Exercise description.
Below are the records; work out how many lines among them contain "acts", and write nothing besides that number.

Task inputs.
/-
Origin: expansion seat `planner-pub-hodgecm-pv12-g8-0`, handover #4 v2 md5 90fa3c487c7c590a8eef5ba058aead5c (82 l., 5 decls; v2 = doc-only SUPERSEDES 453b08a2); NEW additive leaf; sole import Pv12g8.FockPrintGenuineKappa (ONE rewrite ^import Pv12g8\.FockPrintGenuineKappa -> import HodgeCM.PerL34.FockPrintGenuineKappa); LAND AFTER this seat's #3 FockPrintGenuineKappa v2 927eb582; HOLD iff #3 is held (`HOME/pub-hodgecm-pv12-g8/lean/Pv12g8/FockPrintTorusBasis.lean`, md5 90fa3c48, 82 lines);
landed by the gen-8 packager in gate run 30 as `HodgeCM/PerL34/FockPrintTorusBasis.lean` (import ^import Pv12g8\.FockPrintGenuineKappa[ \t]*$→import HodgeCM.PerL34.FockPrintGenuineKappa ×1).
-/
/-
Copyright (c) 2026. Released under the Apache-2.0 license.
-/
import Summits.HodgeConjecture.HodgeCM.PerL34.FockPrintGenuineKappa_2

/-!
# The genuine printed tori are DIAGONAL on the orthonormal Hermite basis of `𝓕 ⊂ L²(ℂ^σ)` (node N26/N29 follow-up)

Origin: speedrun cell `pub-hodgecm`, seat pv12-g8 (Fock-model seat), node #4.  KERNEL leaf; imports this seat's #3
(`FockPrintGenuineKappa`, for `torusU_eq_diagHom`) and through it the r29 TREE modules `FockPrintGenuineTorus` (pv12-g7)
and `FockInvariantLines` (pv05-g6), whose theorems are consumed BY NAME; zero hypothesis structures, zero citations used
as hypotheses.

* `fockRep_torusU_fockBasis`: RUN 29's genuine one-parameter torus `torusU s : U(1) → U(σ)` (Folland's `ν₀`,
  `F ↦ F ∘ U⁻¹` on `L²`, restricted to a diagonal torus) acts on the orthonormal basis vector
  `fockBasis β = ζ_β·e^{−(π/2)|z|²}` of the genuine Hilbert space by the character `u ↦ u^{wt s β}`, where
  `wt s β = Σ_k s_k β_k` is EXACTLY the eigenvalue of the printed weight operator `weightOp s` on the monomial `z^β`
  (`FockKTypes.weightOp_monomial`).
* `torusChar_torusWeights`: pv05-g6's abstract torus character `torusChar β` evaluated on the printed torus IS
  `u^{wt s β}` — so the two r29 files describe one spectral decomposition.
* `fockBasis_repr_torusU`: in `HilbertBasis` coordinates, on ALL of `𝓕` (not only the polynomial core):
  `⟪ζ_β, ν₀(torusU s u) G⟫ = u^{wt s β} ⟪ζ_β, G⟫`.

So the package's printed weight bookkeeping (`weightOp`, `wt`; the row/column/`w` weights of `ArchB`) IS the
spectral decomposition of an honest unitary torus representation on an honest orthonormal basis — a KERNEL identity,
no convention involved at this level; for the plane model's `T_{ι₁} = U(W₁) × U(W₂)` (`planeTorusHom` of
`FockPrintGenuineTorus`) see `fockRep_planeTorusHom_fockBasis`.  PRECISION (as in `FockPrintGenuineKappa`'s header,
referee adv2-g37): the identification of these genuine characters / package labels with PerL's PRINTED half-integral
labels of ll. 505–511 (vacuum shifts; the `det^{·/2}` covers of [Ad07] §6 II) is NOT proved here and remains the
standing N26 CONVENTION record (GAPS.md X6 / l. 6703); nothing below uses it.
-/

set_option autoImplicit false

open MvPolynomial Complex
open scoped ComplexConjugate

namespace HodgeCM.PerL34.Fock.PrintDict

section General

variable {σ : Type*} [Fintype σ] [DecidableEq σ]

/-- `weightOp s` on the normalised monomial `ζ_β`: eigenvalue `wt s β`. -/
theorem weightOp_zeta (s : σ → ℤ) (β : σ →₀ ℕ) :
    weightOp s (Hermite.zeta β) = ((wt s β : ℤ) : ℂ) • Hermite.zeta β := by
  rw [Hermite.zeta, map_smul, weightOp_monomial, smul_comm]

/-- **The genuine torus `torusU s` is diagonal on the orthonormal basis (KERNEL):**
`ν₀(torusU s u) (ζ_β e^{−(π/2)|z|²}) = u^{wt s β} · (ζ_β e^{−(π/2)|z|²})` in `L²(ℂ^σ)`. -/
theorem fockRep_torusU_fockBasis (s : σ → ℤ) (u : Circle) (β : σ →₀ ℕ) :
    Hermite.fockRep (torusU s u) (Hermite.fockBasis β : Hermite.FockL2 σ)
      = ((u ^ wt s β : Circle) : ℂ) • (Hermite.fockBasis β : Hermite.FockL2 σ) := by
  rw [Hermite.fockBasis_apply, ← Hermite.fockToL2_zeta]
  exact fockRep_torusU_fockToL2_of_weightOp s (weightOp_zeta s β) u

/-- pv05-g6's torus character on the printed torus: `torusChar β (k ↦ (u^{s k})⁻¹) = u^{wt s β}`. -/
theorem torusChar_torusWeights (s : σ → ℤ) (u : Circle) (β : σ →₀ ℕ) :
    Hermite.torusChar β (fun k => (u ^ s k)⁻¹) = ((u ^ wt s β : Circle) : ℂ) := by
  have h1 := fockRep_torusU_fockBasis s u β
  rw [torusU_eq_diagHom, Hermite.fockRep_diagHom_fockBasis] at h1
  exact smul_left_injective ℂ (Hermite.fockBasis.orthonormal.ne_zero β) h1

/-- **In `HilbertBasis` coordinates, on ALL of `𝓕`:** `⟪ζ_β, ν₀(torusU s u) G⟫ = u^{wt s β} ⟪ζ_β, G⟫`. -/
theorem fockBasis_repr_torusU (s : σ → ℤ) (u : Circle) (G : Hermite.FockL2 σ) (β : σ →₀ ℕ) :
    Hermite.fockBasis.repr (Hermite.fockRep (torusU s u) G) β
      = ((u ^ wt s β : Circle) : ℂ) * Hermite.fockBasis.repr G β := by
  rw [torusU_eq_diagHom, Hermite.fockBasis_repr_diagHom, torusChar_torusWeights]

end General

/-! ## The plane model's `T_{ι₁} = U(W₁) × U(W₂)` -/

/-- `planeTorusHom (u₁, u₂)` acts on `ζ_β e^{−(π/2)|z|²}` by `u₁^{wt (colWt 0) β} u₂^{wt (colWt 1) β}`. -/
theorem fockRep_planeTorusHom_fockBasis (u : Circle × Circle) (β : PlaneVar →₀ ℕ) :
    Hermite.fockRep (planeTorusHom u) (Hermite.fockBasis β : Hermite.FockL2 PlaneVar)
      = (((u.1 ^ wt (colWt 0) β * u.2 ^ wt (colWt 1) β : Circle)) : ℂ)
          • (Hermite.fockBasis β : Hermite.FockL2 PlaneVar) := by
  rw [planeTorusHom_apply, map_mul, LinearIsometryEquiv.coe_mul, Function.comp_apply, fockRep_torusU_fockBasis,
    LinearIsometryEquiv.map_smul, fockRep_torusU_fockBasis, smul_smul, Circle.coe_mul, mul_comm]

end HodgeCM.PerL34.Fock.PrintDict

Answer space.
2